Objectives The objectives of this study were to quantify personal stories about cervical cancer and to determine the proportion and sentiment (positive vs negative) of messages ("tweets") that discussed cervical cancer prevention strategies on Twitter. Methods This study was a cross-sectional Twitter review of English-language top tweets about cervical cancer during the Cervical Cancer Awareness month, January 2016. Theme categories were identified, and tweets were independently coded by 2 reviewers; discrepancies in coding were resolved by a third reviewer. Descriptive statistical analyses were performed. Results During January 2016, approximately 348 top tweets about cervical cancer were identified. Professional health organizations produced 20.7% of tweets, and individuals identifying themselves as health-care professionals contributed an additional 4%. In addition to the tweet, 45.1% attached a photo or video; 54.6% included links to a larger article. Only 11.2% of tweets included personal stories from cervical cancer patients. Among the top tweets, 70.3% were focused on prevention through screening and/or HPV vaccination, with 97.4% recommending such practices. A substantial proportion of the Twitter traffic (24.7%) referenced the #SmearForSmear campaign by the patient-advocate organization Jo's Cervical Cancer Trust, based in the United Kingdom. Conclusions Analysis of top tweets during the cervical cancer awareness month showed that, although personal stories about cervical cancer were rare, cervical cancer prevention was a popular topic during the cervical cancer awareness month. This was largely driven by a picture-based twitter campaign from a single advocacy organization.

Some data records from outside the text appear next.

import Summits.ResolutionOfSingularities.ResolutionOfSingularities.Theorems.WildConesCampaignW46HypersurfacesCharTwoSixClasses
import Summits.ResolutionOfSingularities.ResolutionOfSingularities.Theorems.WildConesCampaignW46HypersurfacesCharTwoIsolTransfer

/-!
# [OURS · L1 W4.6, rung (ii) at p = 2, EVERY dimension n] THE LINK `h₂ = 3 ⇒ THE TANGENT CUBIC VANISHES
# ON THE KERNEL PLANE`: at corank `e = 2`, the «no tangent cubic» class of gen 4 (`h₂ = dim 𝔪_A²/𝔪_A³ = 3`)
# has the WHOLE kernel line `ℙ(ker P) ≅ ℙ¹` as its locus of infinitely-near double points (all
# non-isolated), and a kernel vector OFF the cubic forces `h₂ ≤ 2`: at most three near double points,
# all isolated — `z² = a(u₁,…,uₙ)` over every field of characteristic 2

HONEST FRAMING. Everything here is OURS: theorems about route WildCones' own TYPED point-blow-up dynamics
(`Theorems/WildConesClassicalRegimesDefs.lean`) and the seat's invariants `milnorEmbDim` (p498937: `e`),
`milnorHilbertTwo` (p511581: `h₂`), `polarMatrix` (p502936: `P`), `degForm` (p522667: `a₃ = degForm 3 (ser c)`).
NOTHING here is a statement of the manuscript [Hironaka2017]; no FACT-LIST premise; AI review is weaker
than expert review. Cell res-hironaka (LADDER-RESOLUTION rung L, D-0089), slot W4.6, seat res-L1-s46-pv-4
(gen 5); host route `WildCones`, crux `ClassicalRegimes` (stmt-ResolutionOfSingularities-16884; proved).

THE ARGUMENT (pure commutative algebra in `R = κ⟦X₁,…,Xₙ⟧`, `J = (∂f)`, `𝔪`). `e = 2` means
`dim R/(J+𝔪²) = 3`: the classes of the variables span a proper subspace, of dimension `≤ 2`, so two
LINEAR FORMS `x, y` generate `𝔪` modulo `J + 𝔪²` (`exists_linear_pair_of_jetTwoColength_eq_three`, companion file
`…HypersurfacesCharTwoSixClasses.lean`). Then
`x², xy, y²` generate `𝔪²` modulo `𝔪J + 𝔪³` (`exists_quadratic_coeffs`), and
`1, x, y, x², xy, y²` span `R/(J+𝔪³)` (`top_le_span_six`). If `h₂ = 3`, that space has dimension `6`,
so the six classes are INDEPENDENT; a directional derivative `D_λ f = Σ λₛ∂ₛf` along a kernel vector
`λ` lies in `J ∩ 𝔪²`, is `≡ αx² + βxy + γy²` modulo `𝔪J + 𝔪³ ⊆ J + 𝔪³`, hence `α = β = γ = 0` and
`D_λ f ∈ 𝔪J + 𝔪³` (`sum_C_mul_pderiv_mem_of_jetThree_eq_six`). The degree-form calculus (p528427: degree-2
forms vanish on `𝔪J + 𝔪³` along kernel vectors; Euler) turns this into the vanishing of the polar
`Σ λₛ (∂ₛa)₂(v)` for all kernel vectors `λ, v`, and of `a₃(λ)` itself.

WHAT IS PROVED (every `n`, every field of characteristic `2`):

* `hypersurface_polar_eq_zero_of_milnorHilbertTwo_eq_three`,
  `hypersurface_cubic_eq_zero_of_milnorHilbertTwo_eq_three` — **`e = 2`, `h₂ = 3` ⇒ the tangent cubic and
  all its polars vanish on the kernel of the polar form**;
* `hypersurface_whole_kernel_near_of_milnorHilbertTwo_eq_three` — ⇒ (isolated state) EVERY non-zero kernel
  vector is an infinitely-near double point, and (gen 4) each of these successors is NON-isolated;
* `hypersurface_milnorHilbertTwo_le_two_of_cubic_ne_zero` — a kernel vector with `a₃ ≠ 0` forces `h₂ ≤ 2`;
  `hypersurface_nearPoints_le_three_isolated` — then at most THREE infinitely-near double points and
  every double successor is ISOLATED with smaller Milnor number (gen 4's isolatedness transfer).

The converse (`a₃` and its polars vanish on the kernel ⇒ `h₂ = 3`) is NOT proved here.

References: G.-M. Greuel, G. Pfister, J. Algebra 689 (2026) [GreuelPfister2026] (context); E. Casas-Alvero,
Singularities of Plane Curves (2000) §3 [CasasAlvero2000] (tangent cone: context); H. Hironaka, ms. 2017
[Hironaka2017] Th. 16.6 p.84 — role replaced only, under adjudication.
-/

noncomputable section

-- single-problem summit: the doubled namespace component `ResolutionOfSingularities` is forced
set_option linter.dupNamespace false

open scoped BigOperators Classical

open MvPowerSeries IsLocalRing

open Literature.AlgebraicGeometry.Resolution

namespace Summit.ResolutionOfSingularities.ResolutionOfSingularities.Theorems

namespace CampaignW46.HypersurfacesCharTwo

open WildCones WildCones.MuDropCharTwoOrdP ThreefoldsCharTwo

variable {κ : Type} [Field κ] {n : ℕ}

/-! ## The link, on the route's dynamics -/

/-- [OURS · L1 W4.6 rung (ii) at `p = 2`, every dimension; NOT a statement of the manuscript] **`h₂ = 3`
⇒ ALL POLARS OF THE TANGENT CUBIC VANISH ON THE KERNEL PLANE.** For a double state `c` of
`z² = a(u₁,…,uₙ)` (any field of characteristic `2`) with `e(c) = 2` and `h₂(c) = 3`: for all kernel
vectors `λ, v` of the polar form, `Σₛ λₛ · degForm 2 (∂ₛ a) v = 0`. (`D_λ a ∈ 𝔪·(∂a) + 𝔪³` by the
dimension count, and degree-2 forms vanish there along kernel vectors.) [folklore] -/
theorem hypersurface_polar_eq_zero_of_milnorHilbertTwo_eq_three [CharP κ 2] (c : (Fin n → ℕ) → κ)
    (hM : MultP 2 n κ c) (he : milnorEmbDim 2 n κ c = 2) (hh : milnorHilbertTwo 2 n κ c = 3)
    {lam v : Fin n → κ} (hlam : Matrix.vecMul lam (polarMatrix (ser 2 n κ c)) = 0)
    (hv : Matrix.vecMul v (polarMatrix (ser 2 n κ c)) = 0) :
    ∑ s, lam s * degForm 2 (MvPowerSeries.pderiv s (ser 2 n κ c)) v = 0 := by
  have hord := two_le_order_ser hM
  have hf' := ((FormalCoordChange.two_le_order_iff _).mp hord).2
  have h3 : jetTwoColength (ser 2 n κ c) = 3 := by
    have h := (milnorEmbDim_le_and_mod_two hM).2.2
    rw [h, he]
  have h6 : jetThreeColength (ser 2 n κ c) = 6 := by
    have h := (milnorHilbertTwo_range hM he).2.2
    rw [h, hh]
  have hmem := sum_C_mul_pderiv_mem_of_jetThree_eq_six hord h3 h6 hlam
  have hv' : ∀ s, degForm 1 (MvPowerSeries.pderiv s (ser 2 n κ c)) v = 0 := fun s => by
    rw [degForm_one_pderiv_eq_vecMul, hv, Pi.zero_apply]
  rw [← degForm_two_sum_C_mul_pderiv]
  exact degForm_two_eq_zero_of_mem_maximalIdeal_mul_jac hf' hv' hmem

/-- [OURS · L1 W4.6 rung (ii) at `p = 2`, every dimension; NOT a statement of the manuscript] **`h₂ = 3`
⇒ THE TANGENT CUBIC VANISHES ON THE KERNEL PLANE**: for a double state with `e(c) = 2`, `h₂(c) = 3` and
every kernel vector `w` of the polar form, `a₃(w) = degForm 3 (ser c) w = 0` (the cubic is its own polar
at the point in characteristic two). [folklore] -/
theorem hypersurface_cubic_eq_zero_of_milnorHilbertTwo_eq_three [CharP κ 2] (c : (Fin n → ℕ) → κ)
    (hM : MultP 2 n κ c) (he : milnorEmbDim 2 n κ c = 2) (hh : milnorHilbertTwo 2 n κ c = 3)
    {w : Fin n → κ} (hw : Matrix.vecMul w (polarMatrix (ser 2 n κ c)) = 0) :
    degForm 3 (ser 2 n κ c) w = 0 := by
  rw [degForm_three_eq_polar_self]
  exact hypersurface_polar_eq_zero_of_milnorHilbertTwo_eq_three c hM he hh hw hw

/-- [OURS · L1 W4.6 rung (ii) at `p = 2`, every dimension; NOT a statement of the manuscript] **THE
«NO TANGENT CUBIC» CLASS HAS A WHOLE LINE OF INFINITELY-NEAR DOUBLE POINTS, ALL NON-ISOLATED**: for an
isolated double state of `z² = a(u₁,…,uₙ)` (characteristic `2`) with `e(c) = 2` and `h₂(c) = 3`, EVERY
non-zero kernel vector `w` of the polar form, read in the chart `i` of a non-zero coordinate at the
translation `w / w_i`, gives a double successor, and that successor is NOT isolated (gen 4,
`hypersurface_not_isol_step_of_milnorHilbertTwo_eq_three`). The forced (isolated) procedure stops;
unforced, it branches along the kernel line `ℙ¹ ⊂ ℙ^{n−1}`. [folklore] -/
theorem hypersurface_whole_kernel_near_of_milnorHilbertTwo_eq_three [CharP κ 2] (c : (Fin n → ℕ) → κ)
    (hM : MultP 2 n κ c) (hI : Isol 2 n κ c) (he : milnorEmbDim 2 n κ c = 2)
    (hh : milnorHilbertTwo 2 n κ c = 3) {w : Fin n → κ} {i : Fin n}
    (hw : Matrix.vecMul w (polarMatrix (ser 2 n κ c)) = 0) (hwi : w i ≠ 0) :
    MultP 2 n κ (step 2 n κ i ((w i)⁻¹ • w) c) ∧ ¬ Isol 2 n κ (step 2 n κ i ((w i)⁻¹ • w) c) := by
  have hM' := hypersurface_multP_step_of_vec c hM hI hwi hw
    (hypersurface_cubic_eq_zero_of_milnorHilbertTwo_eq_three c hM he hh hw)
  exact ⟨hM', hypersurface_not_isol_step_of_milnorHilbertTwo_eq_three c i _ hM he hh hM'⟩

/-- [OURS · L1 W4.6 rung (ii) at `p = 2`, every dimension; NOT a statement of the manuscript] **A KERNEL
VECTOR OFF THE TANGENT CUBIC FORCES `h₂ ≤ 2`**: for a double state with `e(c) = 2`, if some kernel vector
`v` of the polar form has `a₃(v) ≠ 0`, then `h₂(c) ≤ 2` (`h₂ ∈ {1,2,3}` and `h₂ = 3` is excluded by the
previous theorem). [folklore] -/
theorem hypersurface_milnorHilbertTwo_le_two_of_cubic_ne_zero [CharP κ 2] (c : (Fin n → ℕ) → κ)
    (hM : MultP 2 n κ c) (he : milnorEmbDim 2 n κ c = 2) {v : Fin n → κ}
    (hv : Matrix.vecMul v (polarMatrix (ser 2 n κ c)) = 0) (hcub : degForm 3 (ser 2 n κ c) v ≠ 0) :
    milnorHilbertTwo 2 n κ c ≤ 2 := by
  have hr := milnorHilbertTwo_range hM he
  by_contra h
  exact hcub (hypersurface_cubic_eq_zero_of_milnorHilbertTwo_eq_three c hM he (by omega) hv)

/-- [OURS · L1 W4.6 rung (ii) at `p = 2`, every dimension; NOT a statement of the manuscript] **A KERNEL
VECTOR OFF THE TANGENT CUBIC: AT MOST THREE INFINITELY-NEAR DOUBLE POINTS, ALL ISOLATED.** For an
isolated double state of `z² = a(u₁,…,uₙ)` (characteristic `2`) with `e(c) = 2` and a kernel vector `v`
with `a₃(v) ≠ 0`: (1) there is a set `S` of at most three vectors of which every near vector is a
multiple (`hypersurface_nearPoints_le_three`, p525636), and (2) every double successor is ISOLATED with
smaller Milnor number (`h₂ ≤ 2` and gen 4's `hypersurface_isol_step_of_milnorHilbertTwo_le_two`): the
forced procedure continues, finitely branched. [folklore] -/
theorem hypersurface_nearPoints_le_three_isolated [CharP κ 2] (c : (Fin n → ℕ) → κ)
    (hM : MultP 2 n κ c) (hI : Isol 2 n κ c) (he : milnorEmbDim 2 n κ c = 2) {v : Fin n → κ}
    (hv : Matrix.vecMul v (polarMatrix (ser 2 n κ c)) = 0) (hcub : degForm 3 (ser 2 n κ c) v ≠ 0) :
    (∃ S : Finset (Fin n → κ), S.card ≤ 3 ∧
      ∀ (i : Fin n) (τ : Fin n → κ), MultP 2 n κ (step 2 n κ i τ c) →
        ∃ w ∈ S, ∃ r : κ, Function.update τ i 1 = r • w) ∧
    ∀ (i : Fin n) (τ : Fin n → κ), MultP 2 n κ (step 2 n κ i τ c) →
      Isol 2 n κ (step 2 n κ i τ c) ∧ mu 2 n κ (step 2 n κ i τ c) < mu 2 n κ c :=
  ⟨hypersurface_nearPoints_le_three c hM hI he ⟨v, hv, hcub⟩,
    fun i τ hM' => hypersurface_isol_step_of_milnorHilbertTwo_le_two c i τ hM hI he
      (hypersurface_milnorHilbertTwo_le_two_of_cubic_ne_zero c hM he hv hcub) hM'⟩

end CampaignW46.HypersurfacesCharTwo

end Summit.ResolutionOfSingularities.ResolutionOfSingularities.Theorems

end
import Summits.Parity.GeneralizedHardyLittlewood.Theses.GreenTaoLevelTwo
import Summits.Parity.GeneralizedHardyLittlewood.Theorems.GreenTaoLevelTwoGITwoCyclicInverseLocalQuadraticUniform
import Summits.Parity.GeneralizedHardyLittlewood.Theorems.GreenTaoLevelTwoGITwoCyclicInverseDatum
import HarnessLib

/-!
# Route `GreenTaoLevelTwo`, crux `GITwo` (stmt-Parity-21275), line `birth`: the stub
# `stub_cyclicInverse` — the inverse theorem for `U³(ℤ/Nℤ)` over the Heisenberg class
# (Green–Tao 2008a, arXiv:math/0503014 Thm. 68 = PEMS 51 (2008) Thm. 12.8), BY NAME

The XL registered stub of the `GITwo` birth skeleton, with its signature spelled out: for every
compatible box-comparable metric `d` on `H³(ℝ)/H³(ℤ)` and every `0 < η ≤ 1` there are finitely many
nilmanifolds `𝓜ᵢ` in the Heisenberg class of `H_d` and constants `M, c > 0` such that for every prime
`N' > 2` and every `f : ℤ/N'ℤ → [−1,1]` with `‖f‖⁸_{U³} ≥ η⁸` some real `1`-bounded `M`-Lipschitz `F` on
some `𝓜ᵢ` and some orbit correlate `≥ c` with a translate of `f` over the representatives
`−N'/2 < n < N'/2`.

The proof is the assembly of the ninety-odd helper files `…GITwoCyclicInverse*` (arXiv §§5–12):
1. `local_quadratic_correlation_uniform` (§§5–9, Thm. 17 (i) for `ℤ/N`, constants uniform in `N`):
   `f` correlates on a regular Bohr set `B(S',ρ₅)` with a locally quadratic phase
   `e(cμ(x₀+w)(x₀+w)/N)e(wζ/N)`, `μ` additive on `B(S',ρ₄)`, `#S' ≤ D(η)`, `κ ≥ K(η)`, `ρ₅ ≥ R(η)`;
2. `exists_tiny_regular_bohr` (§12 with Lemma 21): localisation to a translate of a tiny regular Bohr
   set `B(S',ρ₆)`, `ρ₆ ≍ κρ₅/(d³2^{d(d+2)})`;
3. `exists_factorised_bracket_correlation` (§10 Prop. 54 + §12): the phase is a product of a character,
   `d` linear and `d²` quadratic bracket monomials carrying the smoothing cutoffs;
4. `exists_real_correlation_of_bracket` (§12 Lemmas 65, 69): realisation on the product nilmanifold
   `Z_d` chosen in advance by `exists_uniform_tensor` (the family is `(Z_d)_{d ≤ D(η)}`), passage to a
   real `F`; the Lipschitz constant and the correlation are bounded by explicit functions of `η`, `L`.

References: B. Green, T. Tao, *An inverse theorem for the Gowers `U³(G)` norm*, Proc. Edinb. Math.
Soc. 51 (2008) 73–153 = arXiv:math/0503014, Thm. 12.8 / Thm. 68 and §§5–12 [GreenTao2008U3Inverse];
B. Green, T. Tao, *Linear equations in primes*, Ann. of Math. 171 (2010), Prop. 8.4 [GreenTao2010].
-/

noncomputable section

open Finset ZMod
open Literature.NumberTheory.Sieve
open Literature.NumberTheory.Sieve.GreenTaoLevelTwo (HX IsCompatMetric IsBoxComparable heisenbergWith
  InHeisClass heisPreDist)

namespace Summit.Parity.GeneralizedHardyLittlewood.GreenTaoLevelTwoGITwoCyclicInverse

/-- Monotonicity of the `1`-bounded Lipschitz predicate in the constant. [folklore] -/
theorem isBoundedLipschitz_mono {Z : Nilmanifold 2} {M M' : ℝ} {F : Z.G ⧸ Z.Γ → ℝ}
    (hF : Z.IsBoundedLipschitz M F) (hMM' : M ≤ M') : Z.IsBoundedLipschitz M' F :=
  ⟨hF.1, fun y z => (hF.2 y z).trans (mul_le_mul_of_nonneg_right hMM' (Z.dist_nonneg y z))⟩

/-- **`stub_cyclicInverse` (registered XL stub of the `GITwo` skeleton, BY NAME, signature spelled
out): the inverse theorem for the `U³(ℤ/N'ℤ)` norm, elementary `2`-step nilsequence version over the
Heisenberg class of `H_d` (Green–Tao 2008a Thm. 12.8 / arXiv Thm. 68, real form, with the Remark after
it: skew-shift factors are dispensable).**  For every compatible box-comparable metric `d` and
`0 < η ≤ 1` there are a finite family `𝓜ᵢ` (`i ≤ D(η)`, products of circles and copies of `H_d`) and
`M, c > 0` such that every `1`-bounded `f : ℤ/N'ℤ → ℝ` (`N' > 2` prime) with `η⁸ ≤ ‖f‖⁸_{U³}` has
`c ≤ |(∑_{−N'/2<n<N'/2} f(n+h) F(gⁿx₀))/N'|` for some `1`-bounded `M`-Lipschitz real `F` on some `𝓜ᵢ`.
[cite: GreenTao2008U3Inverse, Thm. 12.8 (= arXiv Thm. 68) and §§5–12] -/
theorem stub_cyclicInverse :
    ∀ (d : HX → HX → ℝ) (h : IsCompatMetric d), IsBoxComparable d →
      ∀ η : ℝ, 0 < η → η ≤ 1 → ∃ (m : ℕ) (𝓜 : Fin m → Nilmanifold 2) (M c : ℝ),
        (∀ i, InHeisClass (heisenbergWith d h) (𝓜 i)) ∧ 0 < c ∧
          ∀ (N' : ℕ) [NeZero N'], N'.Prime → 2 < N' → ∀ f : ZMod N' → ℝ, (∀ x, |f x| ≤ 1) →
            η ^ 8 ≤ gowersPower 3 f →
              ∃ (i : Fin m) (g : (𝓜 i).G) (x₀ : (𝓜 i).G ⧸ (𝓜 i).Γ) (hsh : ZMod N')
                (F : (𝓜 i).G ⧸ (𝓜 i).Γ → ℝ),
                (𝓜 i).IsBoundedLipschitz M F ∧
                  c ≤ |(∑ n ∈ Finset.Icc (-((N' : ℤ) / 2)) ((N' : ℤ) / 2),
                      f ((n : ZMod N') + hsh) * F (g ^ n • x₀)) / N'| := by
  classical
  intro dH h hbox η hη hη1
  obtain ⟨L, hL0, hcomp⟩ := hbox
  -- Step 0: the constants of §9, uniform in `N`, for `ε = η⁸`
  have hε0 : 0 < η ^ 8 := by positivity
  have hε1 : η ^ 8 ≤ 1 := pow_le_one₀ hη.le hη1
  obtain ⟨D, K, R, hK0, hK1, hR0, hdata⟩ := local_quadratic_correlation_uniform hε0 hε1
  -- the family: the uniform tensor nilmanifold of the factor family, one for each `d' : ℕ`
  have hZ : ∀ d' : ℕ, ∃ Z : Nilmanifold 2, InHeisClass (heisenbergWith dH h) Z ∧
      ∀ (Φ : ∀ i : Unit ⊕ (Fin d' ⊕ (Fin d' × Fin d')),
          (Sum.elim (fun _ => Nilmanifold.circle.ofLE (by norm_num : 1 ≤ 2))
            (Sum.elim
              (fun _ => (Nilmanifold.circle.ofLE (by norm_num : 1 ≤ 2)).prod
                (Nilmanifold.circle.ofLE (by norm_num : 1 ≤ 2)))
              (fun _ => ((Nilmanifold.circle.ofLE (by norm_num : 1 ≤ 2)).prod
                (Nilmanifold.circle.ofLE (by norm_num : 1 ≤ 2))).prod
                  ((heisenbergWith dH h).prod (heisenbergWith dH h)))) i).G ⧸
          (Sum.elim (fun _ => Nilmanifold.circle.ofLE (by norm_num : 1 ≤ 2))
            (Sum.elim
              (fun _ => (Nilmanifold.circle.ofLE (by norm_num : 1 ≤ 2)).prod
                (Nilmanifold.circle.ofLE (by norm_num : 1 ≤ 2)))
              (fun _ => ((Nilmanifold.circle.ofLE (by norm_num : 1 ≤ 2)).prod
                (Nilmanifold.circle.ofLE (by norm_num : 1 ≤ 2))).prod
                  ((heisenbergWith dH h).prod (heisenbergWith dH h)))) i).Γ → ℂ)
        (g : ∀ i, (Sum.elim (fun _ => Nilmanifold.circle.ofLE (by norm_num : 1 ≤ 2))
            (Sum.elim
              (fun _ => (Nilmanifold.circle.ofLE (by norm_num : 1 ≤ 2)).prod
                (Nilmanifold.circle.ofLE (by norm_num : 1 ≤ 2)))
              (fun _ => ((Nilmanifold.circle.ofLE (by norm_num : 1 ≤ 2)).prod
                (Nilmanifold.circle.ofLE (by norm_num : 1 ≤ 2))).prod
                  ((heisenbergWith dH h).prod (heisenbergWith dH h)))) i).G)
        (p : ∀ i, (Sum.elim (fun _ => Nilmanifold.circle.ofLE (by norm_num : 1 ≤ 2))
            (Sum.elim
              (fun _ => (Nilmanifold.circle.ofLE (by norm_num : 1 ≤ 2)).prod
                (Nilmanifold.circle.ofLE (by norm_num : 1 ≤ 2)))
              (fun _ => ((Nilmanifold.circle.ofLE (by norm_num : 1 ≤ 2)).prod
                (Nilmanifold.circle.ofLE (by norm_num : 1 ≤ 2))).prod
                  ((heisenbergWith dH h).prod (heisenbergWith dH h)))) i).G ⧸
          (Sum.elim (fun _ => Nilmanifold.circle.ofLE (by norm_num : 1 ≤ 2))
            (Sum.elim
              (fun _ => (Nilmanifold.circle.ofLE (by norm_num : 1 ≤ 2)).prod
                (Nilmanifold.circle.ofLE (by norm_num : 1 ≤ 2)))
              (fun _ => ((Nilmanifold.circle.ofLE (by norm_num : 1 ≤ 2)).prod
                (Nilmanifold.circle.ofLE (by norm_num : 1 ≤ 2))).prod
                  ((heisenbergWith dH h).prod (heisenbergWith dH h)))) i).Γ)
        (M : Unit ⊕ (Fin d' ⊕ (Fin d' × Fin d')) → ℝ), (∀ i, 0 ≤ M i) → (∀ i y, ‖Φ i y‖ ≤ 1) →
        (∀ i y z, ‖Φ i y - Φ i z‖ ≤ M i *
          (Sum.elim (fun _ => Nilmanifold.circle.ofLE (by norm_num : 1 ≤ 2))
            (Sum.elim
              (fun _ => (Nilmanifold.circle.ofLE (by norm_num : 1 ≤ 2)).prod
                (Nilmanifold.circle.ofLE (by norm_num : 1 ≤ 2)))
              (fun _ => ((Nilmanifold.circle.ofLE (by norm_num : 1 ≤ 2)).prod
                (Nilmanifold.circle.ofLE (by norm_num : 1 ≤ 2))).prod
                  ((heisenbergWith dH h).prod (heisenbergWith dH h)))) i).dist y z) →
        ∃ (Ψ : Z.G ⧸ Z.Γ → ℂ) (gZ : Z.G) (pZ : Z.G ⧸ Z.Γ),
          (∀ y, ‖Ψ y‖ ≤ 1) ∧ (∀ y z, ‖Ψ y - Ψ z‖ ≤ (∑ i, M i) * Z.dist y z) ∧
          ∀ n : ℤ, Ψ (gZ ^ n • pZ) = ∏ i, Φ i (g i ^ n • p i) :=
    fun d' => exists_uniform_tensor (heisenbergWith dH h) _ (inHeisClass_factorFamily _ d')
  choose Z hZcls hZuniv using hZ
  -- Step 0': the constants of the stub
  obtain ⟨D₁, hD₁⟩ : ∃ D₁ : ℕ, D₁ = D + 1 := ⟨_, rfl⟩
  have hD₁1 : (1 : ℝ) ≤ D₁ := by rw [hD₁]; push_cast; linarith [(Nat.cast_nonneg D : (0 : ℝ) ≤ D)]
  have hD₁0 : (0 : ℝ) < D₁ := by linarith
  obtain ⟨R₆, hR₆⟩ : ∃ R₆ : ℝ,
      R₆ = K * R / (12800 * (D₁ : ℝ) * 2 ^ (D₁ * (D₁ + 2)) * (D₁ : ℝ) ^ 2) := ⟨_, rfl⟩
  have hR₆0 : 0 < R₆ := by rw [hR₆]; positivity
  obtain ⟨Λ, hΛ⟩ : ∃ Λ : ℝ, Λ = 6400 * (D₁ : ℝ) / (K * R₆) := ⟨_, rfl⟩
  have hΛ0 : 0 ≤ Λ := by rw [hΛ]; positivity
  obtain ⟨Mmax, hMmax⟩ : ∃ Mmax : ℝ, Mmax = 2 * Real.pi + D₁ * ((Λ + 2 * Real.pi + 8) + 2 * Real.pi) +
      D₁ * D₁ * (2 * (Λ + 2 * Real.pi + 8) + 2 * ((4 * Real.pi + Λ + 8) * L)) := ⟨_, rfl⟩
  obtain ⟨c, hc⟩ : ∃ c : ℝ, c = K / 128 * (R₆ / 2) ^ D₁ := ⟨_, rfl⟩
  have hc0 : 0 < c := by rw [hc]; positivity
  refine ⟨D + 1, fun i => Z i, Mmax, c, fun i => hZcls i, hc0, ?_⟩
  intro N _ hN h2 f hf hηf
  -- Step 1: the local quadratic correlation datum
  obtain ⟨k, S', ch, μ, ρ₄, ρ₅, x₀, t, ζ, hKk, hk1, hS'D, h1S', -, hRρ₅, hρ₅0, hρ₅4, hρ₄8, hreg₅,
    hadd, hx₀, hbig⟩ := hdata N hN h2 f hf hηf
  have hk0 : 0 < k := hK0.trans_le hKk
  -- Steps 2–4: localisation, bracket factorisation, realisation on `Z #S'`
  obtain ⟨ρ₆, r₂, g, p₀, t₁, F, hρ₆lo, hρ₆0, hρ₆1, hr₂, hF, hcF⟩ :=
    exists_correlation_of_datum dH h hL0.le hcomp hN h2 f hf S' ch μ x₀ t ζ hk0 hk1 h1S' hρ₅0 hρ₅4
      hρ₄8 hreg₅ hadd hx₀ hbig (Z #S') (hZuniv #S')
  -- Step 5: the uniform bounds
  have hS'ne : S'.Nonempty := ⟨1, h1S'⟩
  have hd1 : (1 : ℝ) ≤ #S' := by exact_mod_cast Nat.one_le_iff_ne_zero.mpr (card_pos.mpr hS'ne).ne'
  have hdD₁ : #S' ≤ D₁ := by rw [hD₁]; omega
  have hdD₁r : (#S' : ℝ) ≤ D₁ := by exact_mod_cast hdD₁
  have hρ₆R : R₆ ≤ ρ₆ := by
    rw [hR₆]
    refine le_trans ?_ hρ₆lo
    gcongr
    · norm_num
  have hΛ' : 6400 * (#S' : ℝ) / (k * ρ₆) ≤ Λ := by
    rw [hΛ]; gcongr
  have hq : 2 / (1 / 2 - r₂) ≤ 8 := by
    rw [div_le_iff₀ (by linarith)]; linarith
  have hq0 : 0 ≤ 2 / (1 / 2 - r₂) := by
    have : 0 < 1 / 2 - r₂ := by linarith
    positivity
  have hLκ0 : 0 ≤ 6400 * (#S' : ℝ) / (k * ρ₆) := by positivity
  refine ⟨⟨#S', by omega⟩, g, p₀, t₁, F, isBoundedLipschitz_mono hF ?_, le_trans ?_ hcF⟩
  · -- the Lipschitz constant is at most `Mmax`
    rw [hMmax]
    gcongr
  · -- the correlation is at least `c`
    have hhalf1 : ρ₆ / 2 ≤ 1 := by linarith
    rw [hc]
    calc K / 128 * (R₆ / 2) ^ D₁ ≤ k / 128 * (ρ₆ / 2) ^ D₁ := by gcongr
      _ ≤ k / 128 * (ρ₆ / 2) ^ #S' := by
          gcongr k / 128 * ?_
          exact pow_le_pow_of_le_one (by positivity) hhalf1 hdD₁

end Summit.Parity.GeneralizedHardyLittlewood.GreenTaoLevelTwoGITwoCyclicInverse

Bibliographical noteFunding Information:
Two of the authors (D.T. and R.I.V.) are supported by career development awards, which pay for their protected academic time. Other than the authors’ time, none of the research was funded by the NIH Building Interdisciplinary Careers in Women’s Health award (D.T.) or the institutional Masonic Cancer Center women’s health scholarship (R.I.V.). The content of the manuscript is solely the responsibility of the authors and does not represent the views of the funders. The research findings and interpretation of results were not influenced in any way by the funding sources.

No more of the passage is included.